Hatred Of Music

Ian Maleney
Posted November 8, 2012 in Opinion

DDF apr-may-24 – Desktop

We’re into November now and for music heads everywhere, especially professional ones, that means one thing: end of year lists. A tradition as illuminating as it is frustrating, the end of year list is important to online music criticism for a whole host of reasons. First and foremost it provides an easily referenced touchstone for each particular publication’s taste, allowing them in the process to form their own canons, write their own histories and cultivate their own images. This is true from tiny personal blogs to huge publishing powerhouses and the odd power of it all was well described by Mark Richardson in a piece a few years back.

For the readers, these lists throw up the opportunity to discover well-regarded records one may have missed during the year, or simply offer a reminder of something that might have slipped the mind or been lost in the flood. On a more practical, economic level, they are also comment fodder without equal, as people rush to explain how and why they know better than this relatively arbitrary list, often created by a group of people with wildly different tastes struggling towards some sort of consensus.

One problem with lists, such as they are now, is that people take them far too seriously. Readers often take them far more seriously than the writers who write them and I’ve met musicians who take them more seriously than anyone (invariably these musicians are unhappy with their placement/non-placement on a given list). As much as lists give writers a quick fire way to define their critical identity, most would seem to treat it as an impossible task that must inevitably be taken with a pinch of salt. As Pitchfork and Wire critic Marc Masters put it on Twitter recently, “More convinced every year that you can only be confident in yr year-end top 10 list if you don’t listen to much music.”

While the ever-increasing amount of music out there makes the end-of-year list’s ability to pinpoint slept-on records more valuable, it also means there’s no way that all the records one might hear and love in a year could be feasibly inserted into a list with a fixed order of merit. This way the sharing element is out front, while the personal takes a back seat.

This year, I’m posed with something of a problem when it comes to thinking about what my own lists will look like. In many ways, the most personally important record I’ve listened to in 2012 has been Rumours by Fleetwood Mac. I’ve probably listened to it more than any other record this year, coming back to it again and again, in a myriad of different moods, and always finding something I can latch on to in it. I wasn’t alone either, as this past summer saw a surprising amount of new bands covering Mac songs, to varied effect.

Obviously Rumours is a classic album, and plenty has been written and said about it in the 35 years since its original release. What it has made me realise properly though is the rather false opposition that has appeared (in the media for sure, but also just in general conversation) between new and old music. There is an intense pressure at the minute to be up to date and in touch with what’s happening, always listening to the best new records, always at the coolest shows. My guess is that has probably always been there but as the sheer amount to keep in touch with becomes more imposing by the day, the feeling of missing out grows ever more acute, no matter how you attempt to navigate.

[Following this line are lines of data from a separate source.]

/-- **Eventual constancy ⇒ smooth family** (neighbourhood form, any number of parameters): as
`isSmoothDataFamily_of_eventuallyEq`, with the hypothesis at `c = 0` stated as "every `x₀` has a
neighbourhood `V` and an `ε > 0` such that `F c` and `F 0` have the same `h` and `k` on `V`
whenever `‖c‖ < ε`". [folklore] -/
theorem isSmoothDataFamily_of_locally_eventually_const {m : ℕ}
    {F : EuclideanSpace ℝ (Fin m) → InitialDataSet I X}
    (hh : ContMDiffOn (𝓘(ℝ, EuclideanSpace ℝ (Fin m)).prod I) (I.prod 𝓘(ℝ, E →L[ℝ] E →L[ℝ] ℝ)) ∞
        (fun p : EuclideanSpace ℝ (Fin m) × X ↦
          TotalSpace.mk' (F := E →L[ℝ] E →L[ℝ] ℝ)
            (E := fun x : X ↦ TangentSpace I x →L[ℝ] TangentSpace I x →L[ℝ] ℝ) p.2
            ((F p.1).h.inner p.2)) {p | p.1 ≠ 0})
    (hk : ContMDiffOn (𝓘(ℝ, EuclideanSpace ℝ (Fin m)).prod I) (I.prod 𝓘(ℝ, E →L[ℝ] E →L[ℝ] ℝ)) ∞
        (fun p : EuclideanSpace ℝ (Fin m) × X ↦
          TotalSpace.mk' (F := E →L[ℝ] E →L[ℝ] ℝ)
            (E := fun x : X ↦ TangentSpace I x →L[ℝ] TangentSpace I x →L[ℝ] ℝ) p.2
            ((F p.1).k p.2)) {p | p.1 ≠ 0})
    (hloc : ∀ x₀ : X, ∃ V ∈ 𝓝 x₀, ∃ ε > (0 : ℝ), ∀ c : EuclideanSpace ℝ (Fin m), ‖c‖ < ε →
        ∀ x ∈ V, (F c).h.inner x = (F 0).h.inner x ∧ (F c).k x = (F 0).k x) :
    InitialDataSet.IsSmoothDataFamily m F := by
  refine isSmoothDataFamily_of_eventuallyEq hh hk fun x₀ ↦ ?_
  obtain ⟨V, hV, ε, hε, hVε⟩ := hloc x₀
  have hc : ∀ᶠ c in 𝓝 (0 : EuclideanSpace ℝ (Fin m)), ‖c‖ < ε := by
    filter_upwards [Metric.ball_mem_nhds (0 : EuclideanSpace ℝ (Fin m)) hε] with c hc
    rwa [Metric.mem_ball, dist_zero_right] at hc
  have h2 : ∀ᶠ p in 𝓝 ((0 : EuclideanSpace ℝ (Fin m)), x₀), ‖p.1‖ < ε ∧ p.2 ∈ V := by
    rw [nhds_prod_eq]
    exact hc.prod_mk hV
  filter_upwards [h2] with p hp
  exact hVε p.1 hp.1 p.2 hp.2
import Summits.Ventures.PercRepro.RankLevelSetLevelSevenT12Cell10
import Summits.Ventures.PercRepro.RankLevelSetLevelSevenT12Cell11
import Summits.Ventures.PercRepro.RankLevelSetLevelSevenT12Cell12
import Summits.Ventures.PercRepro.RankLevelSetLevelSevenT12Cell13
import Summits.Ventures.PercRepro.RankLevelSetLevelSevenT12Cell14
import Summits.Ventures.PercRepro.RankLevelSetLevelSevenT12Cell15
import Summits.Ventures.PercRepro.RankLevelSetLevelSevenT12Cell16
import Summits.Ventures.PercRepro.RankLevelSetLevelSevenT12Cell17
import Summits.Ventures.PercRepro.RankLevelSetLevelSevenT12Cell18
import Summits.Ventures.PercRepro.RankLevelSetLevelSevenT12Cell19
import Summits.Ventures.PercRepro.RankLevelSetLevelSevenT12Cell20
import Summits.Ventures.PercRepro.RankLevelSetLevelSevenT12Cell21
import Summits.Ventures.PercRepro.RankLevelSetLevelSevenT12Cell22
import Summits.Ventures.PercRepro.RankLevelSetLevelSevenT12Cell23
import Summits.Ventures.PercRepro.RankLevelSetLevelSevenT12Cell24
import Summits.Ventures.PercRepro.RankLevelSetLevelSevenT12Cell25
import Summits.Ventures.PercRepro.RankLevelSetLevelSevenT12Cell26
import Summits.Ventures.PercRepro.RankLevelSetLevelSevenT12Cell27
import Summits.Ventures.PercRepro.RankLevelSetLevelSevenT12Cell28
import Summits.Ventures.PercRepro.RankLevelSetLevelSevenT12Cell29
import Summits.Ventures.PercRepro.RankLevelSetLevelSevenT12Cell30
import Summits.Ventures.PercRepro.RankLevelSetLevelSevenT12Cell31
import Summits.Ventures.PercRepro.RankLevelSetLevelSevenT12Cell32
import Summits.Ventures.PercRepro.RankLevelSetLevelSevenT12Cell33
import Summits.Ventures.PercRepro.RankLevelSetLevelSevenT12Cell34
import Summits.Ventures.PercRepro.RankLevelSetLevelSevenT12Cell35
import Summits.Ventures.PercRepro.RankLevelSetLevelSevenT12Cell36
import Summits.Ventures.PercRepro.RankLevelSetLevelSevenT12Cell37
import Summits.Ventures.PercRepro.RankLevelSetLevelSevenT12Cell38
import Summits.Ventures.PercRepro.RankLevelSetLevelSevenT12Cell39
import Summits.Ventures.PercRepro.RankLevelSetLevelSevenT12Cell40
import Summits.Ventures.PercRepro.RankLevelSetLevelSevenT12Cell41
import Summits.Ventures.PercRepro.RankLevelSetLevelSevenT12Dev1
import Summits.Ventures.PercRepro.RankLevelSetLevelSevenT12Dev2
import Summits.Ventures.PercRepro.RankLevelSetLevelSevenT12Dev3
import Summits.Ventures.PercRepro.S4MidKeyTwelve
import Summits.Ventures.PercRepro.S4SevenWindow
import Summits.Ventures.PercRepro.RankLevelSetLevelSixRowsNineToFifteen

/-!
# PercRepro — THE 12 ROW OF LEVEL `7`: `c025_core_seven_twelve (d ≥ 8) : RLS M 12 7` ON EVERY `e`-FREE CORE OF RANK `12`, AND
**THEOREM C₇ AT RANK `12`** (p7 g24, S4 feeder; p8's assembly shape — NO window claim, p9 owns S4)

The core cells `(12, d)`: `8 ≤ d ≤ 74` by the coloop device with the lossy ladder (`c025_core_seven_twelve_<d>`: `k` coloops reduce to the natural cell
`(12 − k, d)` of the row `12 − k` at the same corank, the rest retired — the device cells `RankLevelSetLevelSevenT12Cell<d>` for `d ∈ {10 … 41}` and the generic device `c025_core_seven_of_cells` in RankLevelSetLevelSevenT12Dev1, RankLevelSetLevelSevenT12Dev2, RankLevelSetLevelSevenT12Dev3),
`d ≥ 75` by p1's middle key (`S4Mid.c025_core_seven_midkey_twelve`, no coloop-freeness needed). Then the level-6 glue `rls_seven_at_of_core 12` on `c025_six_all`
(level `6` at `p = 11`) gives level `7` at `p = 12`: **`c025_seven_at_twelve : RLS M 12 7`** for every finite matroid.
Axioms: standard.
-/

open scoped Matroid

namespace PercRepro

namespace ThmN

variable {α : Type}

/-- **The core cell `(12, d)` at every corank `d ≥ 8`, every `e`-free core.** -/
theorem c025_core_seven_twelve (M : Matroid α) [M.Finite] (d : ℕ) (hd8 : 8 ≤ d)
    (hR : M.eRank = (12 : ℕ∞)) (hn : M.E.ncard = 12 + d)
    (hfree : ∀ e ∈ M.E, ∃ A ⊆ M.E \ {e}, e ∉ M.closure A ∧ e ∉ M.closure ((M.E \ {e}) \ A)) :
    RLS M 12 7 := by
  rcases Nat.lt_or_ge d 75 with hlt | hge
  · interval_cases d
    · exact c025_core_seven_twelve_8 M hR hn hfree
    · exact c025_core_seven_twelve_9 M hR hn hfree
    · exact c025_core_seven_twelve_10 M hR hn hfree
    · exact c025_core_seven_twelve_11 M hR hn hfree
    · exact c025_core_seven_twelve_12 M hR hn hfree
    · exact c025_core_seven_twelve_13 M hR hn hfree
    · exact c025_core_seven_twelve_14 M hR hn hfree
    · exact c025_core_seven_twelve_15 M hR hn hfree
    · exact c025_core_seven_twelve_16 M hR hn hfree
    · exact c025_core_seven_twelve_17 M hR hn hfree
    · exact c025_core_seven_twelve_18 M hR hn hfree
    · exact c025_core_seven_twelve_19 M hR hn hfree
    · exact c025_core_seven_twelve_20 M hR hn hfree
    · exact c025_core_seven_twelve_21 M hR hn hfree
    · exact c025_core_seven_twelve_22 M hR hn hfree
    · exact c025_core_seven_twelve_23 M hR hn hfree
    · exact c025_core_seven_twelve_24 M hR hn hfree
    · exact c025_core_seven_twelve_25 M hR hn hfree
    · exact c025_core_seven_twelve_26 M hR hn hfree
    · exact c025_core_seven_twelve_27 M hR hn hfree
    · exact c025_core_seven_twelve_28 M hR hn hfree
    · exact c025_core_seven_twelve_29 M hR hn hfree
    · exact c025_core_seven_twelve_30 M hR hn hfree
    · exact c025_core_seven_twelve_31 M hR hn hfree
    · exact c025_core_seven_twelve_32 M hR hn hfree
    · exact c025_core_seven_twelve_33 M hR hn hfree
    · exact c025_core_seven_twelve_34 M hR hn hfree
    · exact c025_core_seven_twelve_35 M hR hn hfree
    · exact c025_core_seven_twelve_36 M hR hn hfree
    · exact c025_core_seven_twelve_37 M hR hn hfree
    · exact c025_core_seven_twelve_38 M hR hn hfree
    · exact c025_core_seven_twelve_39 M hR hn hfree
    · exact c025_core_seven_twelve_40 M hR hn hfree
    · exact c025_core_seven_twelve_41 M hR hn hfree
    · exact c025_core_seven_twelve_42 M hR hn hfree
    · exact c025_core_seven_twelve_43 M hR hn hfree
    · exact c025_core_seven_twelve_44 M hR hn hfree
    · exact c025_core_seven_twelve_45 M hR hn hfree
    · exact c025_core_seven_twelve_46 M hR hn hfree
    · exact c025_core_seven_twelve_47 M hR hn hfree
    · exact c025_core_seven_twelve_48 M hR hn hfree
    · exact c025_core_seven_twelve_49 M hR hn hfree
    · exact c025_core_seven_twelve_50 M hR hn hfree
    · exact c025_core_seven_twelve_51 M hR hn hfree
    · exact c025_core_seven_twelve_52 M hR hn hfree
    · exact c025_core_seven_twelve_53 M hR hn hfree
    · exact c025_core_seven_twelve_54 M hR hn hfree
    · exact c025_core_seven_twelve_55 M hR hn hfree
    · exact c025_core_seven_twelve_56 M hR hn hfree
    · exact c025_core_seven_twelve_57 M hR hn hfree
    · exact c025_core_seven_twelve_58 M hR hn hfree
    · exact c025_core_seven_twelve_59 M hR hn hfree
    · exact c025_core_seven_twelve_60 M hR hn hfree
    · exact c025_core_seven_twelve_61 M hR hn hfree
    · exact c025_core_seven_twelve_62 M hR hn hfree
    · exact c025_core_seven_twelve_63 M hR hn hfree
    · exact c025_core_seven_twelve_64 M hR hn hfree
    · exact c025_core_seven_twelve_65 M hR hn hfree
    · exact c025_core_seven_twelve_66 M hR hn hfree
    · exact c025_core_seven_twelve_67 M hR hn hfree
    · exact c025_core_seven_twelve_68 M hR hn hfree
    · exact c025_core_seven_twelve_69 M hR hn hfree
    · exact c025_core_seven_twelve_70 M hR hn hfree
    · exact c025_core_seven_twelve_71 M hR hn hfree
    · exact c025_core_seven_twelve_72 M hR hn hfree
    · exact c025_core_seven_twelve_73 M hR hn hfree
    · exact c025_core_seven_twelve_74 M hR hn hfree
  · exact S4Mid.c025_core_seven_midkey_twelve M (by omega) hfree

/-- **THEOREM C₇ AT RANK `12`**: level `7` at `p = 12` for every finite matroid (on level `6` at `p = 11`, `c025_six_all`). -/
theorem c025_seven_at_twelve (M : Matroid α) [M.Finite] : RLS M 12 7 :=
  rls_seven_at_of_core 12 (by norm_num) (fun M _ => c025_six_all M 11 (by norm_num))
    (fun M _ d hd hR hn hfree => c025_core_seven_twelve M d hd hR hn hfree) M

end ThmN

end PercRepro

It’s somewhat ironic then that this intense concentration on “new music” – to the point where the term almost becomes a genre or recommendation in itself – has hindered the exploration and understanding of the past, which we see repeating itself with alarming regularity. The attempt to consistently find new and exciting things is hampered by not knowing enough of what has happened before to build on it. It also leads to the contemporary fascination with the machinations of some idealized music industry. In these days of musical glut, it’s often a lot easier to talk about solid, cold facts like cash flow and business structure rather than the somewhat more slippery topics of inspiration and expression or history and community, which often require moral engagement and contextual knowledge.

Critics/bloggers/curators are more guilty than anyone in this as it is specifically our role to provide that kind of lateral thought. Rather than simply recommending whatever is new and decent, we are supposedly in a position join up distant impulses and expressions, to explore the whispery sinews which hold this whole art form up. That is what this new blog will attempt to do. I hope to explore the traditions and frameworks in and around independent music, locally and internationally. We’ll also have to take a good hard look at what “independent” means here and now, when the letters DIY have begun to lose all meaning. On top of that, what do words like “success” and “ethics” mean for us? There will be more questions than answers. People, space, culture and technology are the topics at hand, ready to be opened up through new conversations that never forget about the past, especially in the process of moving forward.